• _Your goal_:
Since only part of the material below is wanted, output exactly the lines from the one with "set m0 := levelValue" up to and including the one with "refine ⟨g, hbasis, fun".

Top of Materials provided

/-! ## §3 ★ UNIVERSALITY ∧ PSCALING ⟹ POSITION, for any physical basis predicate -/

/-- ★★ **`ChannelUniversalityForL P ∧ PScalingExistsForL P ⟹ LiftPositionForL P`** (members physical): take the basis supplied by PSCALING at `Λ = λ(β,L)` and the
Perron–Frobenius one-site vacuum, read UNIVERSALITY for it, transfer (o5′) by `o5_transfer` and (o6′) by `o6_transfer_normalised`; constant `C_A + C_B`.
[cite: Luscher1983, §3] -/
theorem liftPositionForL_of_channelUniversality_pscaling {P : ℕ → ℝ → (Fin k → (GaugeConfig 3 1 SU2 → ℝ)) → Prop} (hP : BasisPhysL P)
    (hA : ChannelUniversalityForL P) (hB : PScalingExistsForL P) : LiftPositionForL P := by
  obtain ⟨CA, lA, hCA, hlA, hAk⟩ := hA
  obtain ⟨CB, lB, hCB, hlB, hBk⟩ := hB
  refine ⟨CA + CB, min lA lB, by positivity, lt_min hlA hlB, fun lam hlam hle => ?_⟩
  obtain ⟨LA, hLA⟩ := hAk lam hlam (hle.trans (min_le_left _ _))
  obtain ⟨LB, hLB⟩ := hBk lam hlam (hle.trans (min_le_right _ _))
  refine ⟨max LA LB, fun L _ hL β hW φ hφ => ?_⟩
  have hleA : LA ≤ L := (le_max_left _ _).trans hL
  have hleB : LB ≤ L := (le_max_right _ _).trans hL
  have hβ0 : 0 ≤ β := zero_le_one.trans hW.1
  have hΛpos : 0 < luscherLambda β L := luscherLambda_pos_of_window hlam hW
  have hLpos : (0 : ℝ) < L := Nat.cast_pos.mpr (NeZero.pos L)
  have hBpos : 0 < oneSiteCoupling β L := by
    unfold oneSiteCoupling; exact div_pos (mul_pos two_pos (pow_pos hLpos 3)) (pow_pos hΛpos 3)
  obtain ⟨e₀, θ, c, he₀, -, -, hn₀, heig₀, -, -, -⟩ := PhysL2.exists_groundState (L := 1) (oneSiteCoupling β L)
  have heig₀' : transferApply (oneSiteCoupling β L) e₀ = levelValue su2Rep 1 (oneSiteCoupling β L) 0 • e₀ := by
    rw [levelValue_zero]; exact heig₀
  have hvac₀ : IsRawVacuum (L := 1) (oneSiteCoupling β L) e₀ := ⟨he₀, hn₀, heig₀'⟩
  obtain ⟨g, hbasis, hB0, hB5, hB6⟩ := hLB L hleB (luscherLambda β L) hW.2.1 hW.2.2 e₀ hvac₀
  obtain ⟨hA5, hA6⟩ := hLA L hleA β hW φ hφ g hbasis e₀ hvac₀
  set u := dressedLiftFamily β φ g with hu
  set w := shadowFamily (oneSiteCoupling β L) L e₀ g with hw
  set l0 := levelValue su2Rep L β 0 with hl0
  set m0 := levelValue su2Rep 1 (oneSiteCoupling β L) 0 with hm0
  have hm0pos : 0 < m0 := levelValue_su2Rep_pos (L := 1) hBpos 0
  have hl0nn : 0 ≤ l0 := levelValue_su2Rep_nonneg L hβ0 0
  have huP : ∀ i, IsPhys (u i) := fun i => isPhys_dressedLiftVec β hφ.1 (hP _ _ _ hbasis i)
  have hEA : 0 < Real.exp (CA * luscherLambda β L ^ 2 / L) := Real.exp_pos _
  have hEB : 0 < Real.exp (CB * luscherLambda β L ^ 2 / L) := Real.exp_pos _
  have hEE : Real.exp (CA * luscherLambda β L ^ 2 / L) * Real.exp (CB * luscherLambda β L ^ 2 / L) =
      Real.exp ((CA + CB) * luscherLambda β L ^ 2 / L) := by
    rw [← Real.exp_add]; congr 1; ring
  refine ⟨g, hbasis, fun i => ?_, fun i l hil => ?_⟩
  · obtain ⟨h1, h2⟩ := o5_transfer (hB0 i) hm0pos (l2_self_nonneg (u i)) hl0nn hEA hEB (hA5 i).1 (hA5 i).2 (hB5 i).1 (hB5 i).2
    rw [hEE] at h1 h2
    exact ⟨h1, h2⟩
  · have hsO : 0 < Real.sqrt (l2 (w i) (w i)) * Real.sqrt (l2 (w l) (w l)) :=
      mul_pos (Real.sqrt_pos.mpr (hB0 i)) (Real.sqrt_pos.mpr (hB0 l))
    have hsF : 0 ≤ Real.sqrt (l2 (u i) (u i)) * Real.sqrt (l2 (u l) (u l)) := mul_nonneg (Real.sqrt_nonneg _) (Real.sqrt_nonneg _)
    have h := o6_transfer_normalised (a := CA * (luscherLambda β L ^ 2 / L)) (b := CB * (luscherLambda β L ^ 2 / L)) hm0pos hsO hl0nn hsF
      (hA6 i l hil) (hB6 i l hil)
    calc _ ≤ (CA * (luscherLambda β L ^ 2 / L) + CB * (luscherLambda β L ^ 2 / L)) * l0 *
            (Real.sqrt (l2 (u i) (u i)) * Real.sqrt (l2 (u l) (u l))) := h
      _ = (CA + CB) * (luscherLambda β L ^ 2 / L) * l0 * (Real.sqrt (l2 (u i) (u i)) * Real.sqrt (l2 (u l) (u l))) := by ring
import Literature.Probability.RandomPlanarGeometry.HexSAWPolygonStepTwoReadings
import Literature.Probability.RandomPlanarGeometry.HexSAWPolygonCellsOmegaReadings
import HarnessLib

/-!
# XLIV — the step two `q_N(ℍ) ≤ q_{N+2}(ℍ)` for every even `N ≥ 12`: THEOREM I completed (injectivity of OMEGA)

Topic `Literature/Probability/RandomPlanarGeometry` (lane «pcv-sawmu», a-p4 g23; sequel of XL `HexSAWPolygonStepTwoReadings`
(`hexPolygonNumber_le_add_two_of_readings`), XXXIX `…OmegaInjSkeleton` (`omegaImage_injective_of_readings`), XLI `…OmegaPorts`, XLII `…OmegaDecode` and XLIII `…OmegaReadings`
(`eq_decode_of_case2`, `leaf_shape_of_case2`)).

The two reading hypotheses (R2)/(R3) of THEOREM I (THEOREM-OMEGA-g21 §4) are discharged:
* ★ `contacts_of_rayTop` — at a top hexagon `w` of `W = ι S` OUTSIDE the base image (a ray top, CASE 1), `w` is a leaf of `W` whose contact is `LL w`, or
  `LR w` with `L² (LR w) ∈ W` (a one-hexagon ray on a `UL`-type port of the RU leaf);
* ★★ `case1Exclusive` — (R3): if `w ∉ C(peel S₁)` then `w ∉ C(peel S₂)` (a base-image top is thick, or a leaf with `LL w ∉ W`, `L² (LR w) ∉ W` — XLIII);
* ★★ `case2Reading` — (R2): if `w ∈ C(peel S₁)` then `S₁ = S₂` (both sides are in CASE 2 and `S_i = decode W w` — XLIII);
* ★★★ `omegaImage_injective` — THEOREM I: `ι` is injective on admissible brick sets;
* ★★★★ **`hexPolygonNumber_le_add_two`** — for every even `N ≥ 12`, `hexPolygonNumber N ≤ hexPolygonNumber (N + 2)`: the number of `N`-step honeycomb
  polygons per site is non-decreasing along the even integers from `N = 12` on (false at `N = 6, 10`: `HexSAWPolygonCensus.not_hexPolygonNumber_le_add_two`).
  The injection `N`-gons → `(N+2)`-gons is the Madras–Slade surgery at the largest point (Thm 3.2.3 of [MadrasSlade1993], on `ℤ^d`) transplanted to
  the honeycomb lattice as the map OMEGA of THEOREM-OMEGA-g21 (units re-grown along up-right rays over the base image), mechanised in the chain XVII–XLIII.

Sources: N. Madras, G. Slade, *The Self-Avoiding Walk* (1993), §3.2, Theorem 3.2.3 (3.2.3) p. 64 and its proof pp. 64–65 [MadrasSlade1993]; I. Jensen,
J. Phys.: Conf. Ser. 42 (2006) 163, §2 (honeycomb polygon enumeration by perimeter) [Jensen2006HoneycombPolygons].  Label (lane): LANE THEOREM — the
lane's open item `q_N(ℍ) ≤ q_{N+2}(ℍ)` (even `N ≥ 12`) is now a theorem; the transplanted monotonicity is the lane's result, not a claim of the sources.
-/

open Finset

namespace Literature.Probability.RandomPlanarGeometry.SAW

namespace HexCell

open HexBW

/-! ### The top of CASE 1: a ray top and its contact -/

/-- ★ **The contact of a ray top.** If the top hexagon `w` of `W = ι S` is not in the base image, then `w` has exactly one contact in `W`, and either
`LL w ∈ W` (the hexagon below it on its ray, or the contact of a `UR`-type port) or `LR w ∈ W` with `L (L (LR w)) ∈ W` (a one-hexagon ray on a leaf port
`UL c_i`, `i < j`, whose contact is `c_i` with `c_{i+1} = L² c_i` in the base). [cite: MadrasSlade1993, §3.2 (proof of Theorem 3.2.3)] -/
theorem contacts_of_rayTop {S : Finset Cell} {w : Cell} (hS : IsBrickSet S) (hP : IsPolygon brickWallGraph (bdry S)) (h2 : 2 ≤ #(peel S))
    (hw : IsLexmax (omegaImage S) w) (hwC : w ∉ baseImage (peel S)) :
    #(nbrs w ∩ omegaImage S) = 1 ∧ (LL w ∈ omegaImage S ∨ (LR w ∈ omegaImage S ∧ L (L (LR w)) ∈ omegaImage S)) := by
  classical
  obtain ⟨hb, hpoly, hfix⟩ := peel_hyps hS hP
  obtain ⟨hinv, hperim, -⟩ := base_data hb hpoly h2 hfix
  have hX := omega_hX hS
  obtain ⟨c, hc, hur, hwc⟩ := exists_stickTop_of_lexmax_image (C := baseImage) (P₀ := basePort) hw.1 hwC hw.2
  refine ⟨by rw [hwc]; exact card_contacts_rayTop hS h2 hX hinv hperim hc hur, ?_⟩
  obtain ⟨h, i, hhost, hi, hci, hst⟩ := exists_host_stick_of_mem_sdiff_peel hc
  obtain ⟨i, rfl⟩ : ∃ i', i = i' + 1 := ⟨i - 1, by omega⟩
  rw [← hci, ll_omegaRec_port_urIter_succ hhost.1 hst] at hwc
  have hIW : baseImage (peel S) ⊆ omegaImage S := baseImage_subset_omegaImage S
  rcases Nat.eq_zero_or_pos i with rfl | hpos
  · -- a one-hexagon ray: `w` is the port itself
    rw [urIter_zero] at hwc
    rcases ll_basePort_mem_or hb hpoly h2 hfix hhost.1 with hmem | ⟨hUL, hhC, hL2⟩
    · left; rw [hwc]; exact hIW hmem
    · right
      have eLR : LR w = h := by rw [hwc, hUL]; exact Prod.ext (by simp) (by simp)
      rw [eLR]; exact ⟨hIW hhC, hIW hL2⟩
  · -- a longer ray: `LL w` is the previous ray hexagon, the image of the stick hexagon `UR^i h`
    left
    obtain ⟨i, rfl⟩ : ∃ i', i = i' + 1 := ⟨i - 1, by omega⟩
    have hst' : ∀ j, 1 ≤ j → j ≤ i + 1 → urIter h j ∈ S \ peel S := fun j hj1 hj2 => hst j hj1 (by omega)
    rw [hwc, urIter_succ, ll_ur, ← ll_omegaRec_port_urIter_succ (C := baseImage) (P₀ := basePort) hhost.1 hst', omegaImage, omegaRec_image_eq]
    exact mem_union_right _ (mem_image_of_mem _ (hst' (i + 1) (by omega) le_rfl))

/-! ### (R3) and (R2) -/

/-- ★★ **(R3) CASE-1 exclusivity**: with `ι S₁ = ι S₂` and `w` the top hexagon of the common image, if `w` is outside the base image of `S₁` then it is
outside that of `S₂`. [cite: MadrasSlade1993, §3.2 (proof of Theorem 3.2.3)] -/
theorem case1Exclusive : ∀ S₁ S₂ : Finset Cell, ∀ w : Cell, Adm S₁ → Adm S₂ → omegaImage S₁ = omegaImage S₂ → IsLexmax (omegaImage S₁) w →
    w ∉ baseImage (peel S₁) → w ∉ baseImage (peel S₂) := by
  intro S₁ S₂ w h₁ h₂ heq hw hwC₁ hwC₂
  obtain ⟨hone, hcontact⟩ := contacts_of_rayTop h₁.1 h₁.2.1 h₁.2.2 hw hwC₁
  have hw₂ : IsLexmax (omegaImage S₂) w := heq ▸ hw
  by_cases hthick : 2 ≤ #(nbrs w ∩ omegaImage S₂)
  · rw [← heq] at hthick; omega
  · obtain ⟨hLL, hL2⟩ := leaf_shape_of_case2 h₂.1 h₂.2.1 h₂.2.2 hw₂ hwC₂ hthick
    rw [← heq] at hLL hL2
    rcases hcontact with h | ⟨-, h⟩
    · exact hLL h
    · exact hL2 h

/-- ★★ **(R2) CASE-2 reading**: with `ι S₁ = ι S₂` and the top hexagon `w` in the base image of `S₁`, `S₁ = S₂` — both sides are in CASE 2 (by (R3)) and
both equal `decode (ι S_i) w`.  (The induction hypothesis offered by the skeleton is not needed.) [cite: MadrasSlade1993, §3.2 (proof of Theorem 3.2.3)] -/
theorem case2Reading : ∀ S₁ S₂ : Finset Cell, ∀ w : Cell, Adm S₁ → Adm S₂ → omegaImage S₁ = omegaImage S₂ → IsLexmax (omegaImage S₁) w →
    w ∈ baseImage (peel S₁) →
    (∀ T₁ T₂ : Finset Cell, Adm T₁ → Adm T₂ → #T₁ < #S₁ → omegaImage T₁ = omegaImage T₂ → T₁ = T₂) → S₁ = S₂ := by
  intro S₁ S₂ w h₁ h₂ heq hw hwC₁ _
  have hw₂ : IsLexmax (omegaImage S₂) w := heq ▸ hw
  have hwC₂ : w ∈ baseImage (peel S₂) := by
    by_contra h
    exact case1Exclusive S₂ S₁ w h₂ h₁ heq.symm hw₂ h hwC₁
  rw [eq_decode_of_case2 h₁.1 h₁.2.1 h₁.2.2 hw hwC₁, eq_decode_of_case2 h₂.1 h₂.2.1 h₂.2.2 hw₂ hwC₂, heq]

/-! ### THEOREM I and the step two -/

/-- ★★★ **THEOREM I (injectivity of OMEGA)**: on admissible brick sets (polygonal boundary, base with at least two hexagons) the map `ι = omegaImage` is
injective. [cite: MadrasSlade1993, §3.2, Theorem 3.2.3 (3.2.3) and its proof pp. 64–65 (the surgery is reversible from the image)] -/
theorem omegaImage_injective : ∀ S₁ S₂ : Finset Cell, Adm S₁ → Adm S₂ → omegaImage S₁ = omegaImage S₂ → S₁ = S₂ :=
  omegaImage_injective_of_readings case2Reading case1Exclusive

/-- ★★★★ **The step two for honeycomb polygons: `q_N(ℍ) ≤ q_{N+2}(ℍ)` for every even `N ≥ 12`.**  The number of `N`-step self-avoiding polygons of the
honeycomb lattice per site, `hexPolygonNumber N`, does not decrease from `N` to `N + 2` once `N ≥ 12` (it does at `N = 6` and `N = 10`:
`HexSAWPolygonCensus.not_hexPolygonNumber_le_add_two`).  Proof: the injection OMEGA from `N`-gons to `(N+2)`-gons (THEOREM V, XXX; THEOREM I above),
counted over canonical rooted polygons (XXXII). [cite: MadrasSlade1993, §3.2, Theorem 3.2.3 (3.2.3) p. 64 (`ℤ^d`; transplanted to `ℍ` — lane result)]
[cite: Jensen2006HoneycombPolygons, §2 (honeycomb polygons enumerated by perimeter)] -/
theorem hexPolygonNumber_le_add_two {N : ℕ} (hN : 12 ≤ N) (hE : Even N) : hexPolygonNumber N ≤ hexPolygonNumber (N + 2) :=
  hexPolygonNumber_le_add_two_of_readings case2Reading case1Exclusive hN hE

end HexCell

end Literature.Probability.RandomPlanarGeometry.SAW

Bottom of Materials provided

• _Task answer_:
  set m0 := levelValue su2Rep 1 (oneSiteCoupling β L) 0 with hm0
  have hm0pos : 0 < m0 := levelValue_su2Rep_pos (L := 1) hBpos 0
  have hl0nn : 0 ≤ l0 := levelValue_su2Rep_nonneg L hβ0 0
  have huP : ∀ i, IsPhys (u i) := fun i => isPhys_dressedLiftVec β hφ.1 (hP _ _ _ hbasis i)
  have hEA : 0 < Real.exp (CA * luscherLambda β L ^ 2 / L) := Real.exp_pos _
  have hEB : 0 < Real.exp (CB * luscherLambda β L ^ 2 / L) := Real.exp_pos _
  have hEE : Real.exp (CA * luscherLambda β L ^ 2 / L) * Real.exp (CB * luscherLambda β L ^ 2 / L) =
      Real.exp ((CA + CB) * luscherLambda β L ^ 2 / L) := by
    rw [← Real.exp_add]; congr 1; ring
  refine ⟨g, hbasis, fun i => ?_, fun i l hil => ?_⟩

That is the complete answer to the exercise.